When you reach the entries below, transcribe each line word for word.
___ Supplied entries ___
import Mathlib
import HarnessLib
import Summits.ValiantsHypothesis.ValiantsHypothesis.Theorems.LacunarySymmetroidMatrixDescartesOsculationLawStubRankOne
import Summits.ValiantsHypothesis.ValiantsHypothesis.Theorems.LacunarySymmetroidMatrixDescartesOsculationLawTwoKPencil

/-!
# ValiantsHypothesis / LacunarySymmetroid — crux `MatrixDescartes` (stmt-ValiantsHypothesis-18050, V1),
# line «osculation-law» (`Cruxes/MatrixDescartes/Lines/osculation_law.lean`), rung O3 «extremal-support families from the census»:
# the RANK-ONE OSCULATION CERTIFICATE (finiteness + cardinality of the osculation set from two exact checks)

Roster R2664 (b) / R2685 (O3 = val-sym-engine-7), critic val-idea-crit-1 VERDICT #76 (EDIT 1: finiteness must be PROVED, not
assumed).  This file is the reusable engine; the instances (G6 stamp pencil, both coordinate projectors) are in
`…OsculationCensusExtremisers`.

CONTENT.  `OsculationCensus.osc_rankOne_finite_card_le` (every `s`, every `K`): for a block pencil `G(t) = Σ_l t^{d_l} S_l`
on `Fin 1 ⊕ Fin s` write `F = det G`, `A = det G₂₂` and `R = W(F)·A² − W(A)·F²` (`W(h) = h·θ²h − (θh)²`, `θ = X·d/dX`;
the polynomial of the line's `stub_rankOne`).  If `F` and `A` have NO COMMON POSITIVE ZERO and `R ≢ 0`, then the osculation
set of the spectral curve `det(G(t) + b·(I₁ ⊕ 0)) = 0` in the open quadrant (the line's `osculationSet d S` with `blockProj`,
`insertionPoly`, `euler`, `logHessian` UNFOLDED verbatim, as in `…OsculationLawStubRankOne`) is FINITE and has at most
`2·(N_F + N_A)` points for any degree bounds `deg F ≤ N_F`, `deg A ≤ N_A`.  Proof: on the curve `A(t) ≠ 0` (else `F(t) = 0`
too — excluded), so `F(t) ≠ 0`, `b = −F(t)/A(t)` and, by the tree identity `OsculationRankOne.hess_identity` (`A²·H = F·R` on
the curve), `R(t) = 0`; hence the set injects into the roots of `R` (finiteness, `Polynomial.mem_roots`), and
`OsculationRankOne.osc_ncard_le` + `Polynomial.card_roots'` + `θ`-degree bookkeeping give the count.  Plus the `2 × 2`
bookkeeping lemmas `det_pencil_one_one` (`det G = G₁₁G₂₂ − G₁₂G₂₁` on `Fin 1 ⊕ Fin 1`, entries by `OsculationTwoK.pencil_apply`) and `det_lower_one` (`det G₂₂ = G₂₂`).

HONEST FRAMING.  Calibration tooling for a line stub: `m = 2` is covered by the line's rung `rungTwo : OsculationLawAt 2 K
(16·K¹²)`; the LAW `stub_osculationLaw` (Conjecture-B strength), the crux `MatrixDescartes`, Conjecture B and `VP ≠ VNP` are
OPEN / NOT proved; no summit statement is proved by this file.  No definitions, no named facts; Mathlib + the tree files
`…OsculationLawStubRankOne` (which brings `…OsculationLawRankOneCurve`) and `…OsculationLawTwoKPencil` (`pencil_apply`).
-/

-- `Summit.ValiantsHypothesis.ValiantsHypothesis.…` is the tree's mandated single-conjunct layout (Sub = Summit).
set_option linter.dupNamespace false

noncomputable section

namespace Summit.ValiantsHypothesis.ValiantsHypothesis.Theorems.LacunarySymmetroidMatrixDescartes

open Polynomial Matrix Finset
open scoped BigOperators

namespace OsculationCensus

/-! ### Degree bookkeeping for `θ = X·d/dX` -/

/-- `θ = X·d/dX` does not raise the degree. [folklore] -/
theorem natDegree_X_mul_derivative_le (p : ℝ[X]) : (X * derivative p).natDegree ≤ p.natDegree := by
  by_cases hp : derivative p = 0
  · simp [hp]
  · have hpos : 0 < p.natDegree := Nat.pos_of_ne_zero fun h => hp (derivative_of_natDegree_zero h)
    calc (X * derivative p).natDegree ≤ (X : ℝ[X]).natDegree + (derivative p).natDegree := natDegree_mul_le
      _ ≤ 1 + (p.natDegree - 1) := Nat.add_le_add natDegree_X_le (natDegree_derivative_le p)
      _ = p.natDegree := by omega

/-- Degree of the rank-one osculation eliminant `R = W(F)·A² − W(A)·F²`: at most `2·(deg F + deg A)`. [folklore] -/
theorem natDegree_R_le (F A : ℝ[X]) (NF NA : ℕ) (hF : F.natDegree ≤ NF) (hA : A.natDegree ≤ NA) :
    ((F * (X * derivative (X * derivative F)) - (X * derivative F) ^ 2) * A ^ 2
        - (A * (X * derivative (X * derivative A)) - (X * derivative A) ^ 2) * F ^ 2).natDegree ≤ 2 * (NF + NA) := by
  have hθF : (X * derivative F).natDegree ≤ NF := (natDegree_X_mul_derivative_le F).trans hF
  have hθθF : (X * derivative (X * derivative F)).natDegree ≤ NF :=
    (natDegree_X_mul_derivative_le _).trans hθF
  have hθA : (X * derivative A).natDegree ≤ NA := (natDegree_X_mul_derivative_le A).trans hA
  have hθθA : (X * derivative (X * derivative A)).natDegree ≤ NA :=
    (natDegree_X_mul_derivative_le _).trans hθA
  have hWF : (F * (X * derivative (X * derivative F)) - (X * derivative F) ^ 2).natDegree ≤ 2 * NF := by
    refine (natDegree_sub_le _ _).trans (max_le ?_ ?_)
    · exact natDegree_mul_le.trans (by omega)
    · exact natDegree_pow_le.trans (by omega)
  have hWA : (A * (X * derivative (X * derivative A)) - (X * derivative A) ^ 2).natDegree ≤ 2 * NA := by
    refine (natDegree_sub_le _ _).trans (max_le ?_ ?_)
    · exact natDegree_mul_le.trans (by omega)
    · exact natDegree_pow_le.trans (by omega)
  have hA2 : (A ^ 2).natDegree ≤ 2 * NA := natDegree_pow_le.trans (by omega)
  have hF2 : (F ^ 2).natDegree ≤ 2 * NF := natDegree_pow_le.trans (by omega)
  refine (natDegree_sub_le _ _).trans (max_le ?_ ?_)
  · exact natDegree_mul_le.trans (by omega)
  · exact natDegree_mul_le.trans (by omega)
___
■ Solution to this task ■
import Mathlib
import HarnessLib
import Summits.ValiantsHypothesis.ValiantsHypothesis.Theorems.LacunarySymmetroidMatrixDescartesOsculationLawStubRankOne
import Summits.ValiantsHypothesis.ValiantsHypothesis.Theorems.LacunarySymmetroidMatrixDescartesOsculationLawTwoKPencil

/-!
# ValiantsHypothesis / LacunarySymmetroid — crux `MatrixDescartes` (stmt-ValiantsHypothesis-18050, V1),
# line «osculation-law» (`Cruxes/MatrixDescartes/Lines/osculation_law.lean`), rung O3 «extremal-support families from the census»:
# the RANK-ONE OSCULATION CERTIFICATE (finiteness + cardinality of the osculation set from two exact checks)

Roster R2664 (b) / R2685 (O3 = val-sym-engine-7), critic val-idea-crit-1 VERDICT #76 (EDIT 1: finiteness must be PROVED, not
assumed).  This file is the reusable engine; the instances (G6 stamp pencil, both coordinate projectors) are in
`…OsculationCensusExtremisers`.

CONTENT.  `OsculationCensus.osc_rankOne_finite_card_le` (every `s`, every `K`): for a block pencil `G(t) = Σ_l t^{d_l} S_l`
on `Fin 1 ⊕ Fin s` write `F = det G`, `A = det G₂₂` and `R = W(F)·A² − W(A)·F²` (`W(h) = h·θ²h − (θh)²`, `θ = X·d/dX`;
the polynomial of the line's `stub_rankOne`).  If `F` and `A` have NO COMMON POSITIVE ZERO and `R ≢ 0`, then the osculation
set of the spectral curve `det(G(t) + b·(I₁ ⊕ 0)) = 0` in the open quadrant (the line's `osculationSet d S` with `blockProj`,
`insertionPoly`, `euler`, `logHessian` UNFOLDED verbatim, as in `…OsculationLawStubRankOne`) is FINITE and has at most
`2·(N_F + N_A)` points for any degree bounds `deg F ≤ N_F`, `deg A ≤ N_A`.  Proof: on the curve `A(t) ≠ 0` (else `F(t) = 0`
too — excluded), so `F(t) ≠ 0`, `b = −F(t)/A(t)` and, by the tree identity `OsculationRankOne.hess_identity` (`A²·H = F·R` on
the curve), `R(t) = 0`; hence the set injects into the roots of `R` (finiteness, `Polynomial.mem_roots`), and
`OsculationRankOne.osc_ncard_le` + `Polynomial.card_roots'` + `θ`-degree bookkeeping give the count.  Plus the `2 × 2`
bookkeeping lemmas `det_pencil_one_one` (`det G = G₁₁G₂₂ − G₁₂G₂₁` on `Fin 1 ⊕ Fin 1`, entries by `OsculationTwoK.pencil_apply`) and `det_lower_one` (`det G₂₂ = G₂₂`).

HONEST FRAMING.  Calibration tooling for a line stub: `m = 2` is covered by the line's rung `rungTwo : OsculationLawAt 2 K
(16·K¹²)`; the LAW `stub_osculationLaw` (Conjecture-B strength), the crux `MatrixDescartes`, Conjecture B and `VP ≠ VNP` are
OPEN / NOT proved; no summit statement is proved by this file.  No definitions, no named facts; Mathlib + the tree files
`…OsculationLawStubRankOne` (which brings `…OsculationLawRankOneCurve`) and `…OsculationLawTwoKPencil` (`pencil_apply`).
-/

-- `Summit.ValiantsHypothesis.ValiantsHypothesis.…` is the tree's mandated single-conjunct layout (Sub = Summit).
set_option linter.dupNamespace false

noncomputable section

namespace Summit.ValiantsHypothesis.ValiantsHypothesis.Theorems.LacunarySymmetroidMatrixDescartes

open Polynomial Matrix Finset
open scoped BigOperators

namespace OsculationCensus

/-! ### Degree bookkeeping for `θ = X·d/dX` -/

/-- `θ = X·d/dX` does not raise the degree. [folklore] -/
theorem natDegree_X_mul_derivative_le (p : ℝ[X]) : (X * derivative p).natDegree ≤ p.natDegree := by
  by_cases hp : derivative p = 0
  · simp [hp]
  · have hpos : 0 < p.natDegree := Nat.pos_of_ne_zero fun h => hp (derivative_of_natDegree_zero h)
    calc (X * derivative p).natDegree ≤ (X : ℝ[X]).natDegree + (derivative p).natDegree := natDegree_mul_le
      _ ≤ 1 + (p.natDegree - 1) := Nat.add_le_add natDegree_X_le (natDegree_derivative_le p)
      _ = p.natDegree := by omega

/-- Degree of the rank-one osculation eliminant `R = W(F)·A² − W(A)·F²`: at most `2·(deg F + deg A)`. [folklore] -/
theorem natDegree_R_le (F A : ℝ[X]) (NF NA : ℕ) (hF : F.natDegree ≤ NF) (hA : A.natDegree ≤ NA) :
    ((F * (X * derivative (X * derivative F)) - (X * derivative F) ^ 2) * A ^ 2
        - (A * (X * derivative (X * derivative A)) - (X * derivative A) ^ 2) * F ^ 2).natDegree ≤ 2 * (NF + NA) := by
  have hθF : (X * derivative F).natDegree ≤ NF := (natDegree_X_mul_derivative_le F).trans hF
  have hθθF : (X * derivative (X * derivative F)).natDegree ≤ NF :=
    (natDegree_X_mul_derivative_le _).trans hθF
  have hθA : (X * derivative A).natDegree ≤ NA := (natDegree_X_mul_derivative_le A).trans hA
  have hθθA : (X * derivative (X * derivative A)).natDegree ≤ NA :=
    (natDegree_X_mul_derivative_le _).trans hθA
  have hWF : (F * (X * derivative (X * derivative F)) - (X * derivative F) ^ 2).natDegree ≤ 2 * NF := by
    refine (natDegree_sub_le _ _).trans (max_le ?_ ?_)
    · exact natDegree_mul_le.trans (by omega)
    · exact natDegree_pow_le.trans (by omega)
  have hWA : (A * (X * derivative (X * derivative A)) - (X * derivative A) ^ 2).natDegree ≤ 2 * NA := by
    refine (natDegree_sub_le _ _).trans (max_le ?_ ?_)
    · exact natDegree_mul_le.trans (by omega)
    · exact natDegree_pow_le.trans (by omega)
  have hA2 : (A ^ 2).natDegree ≤ 2 * NA := natDegree_pow_le.trans (by omega)
  have hF2 : (F ^ 2).natDegree ≤ 2 * NF := natDegree_pow_le.trans (by omega)
  refine (natDegree_sub_le _ _).trans (max_le ?_ ?_)
  · exact natDegree_mul_le.trans (by omega)
  · exact natDegree_mul_le.trans (by omega)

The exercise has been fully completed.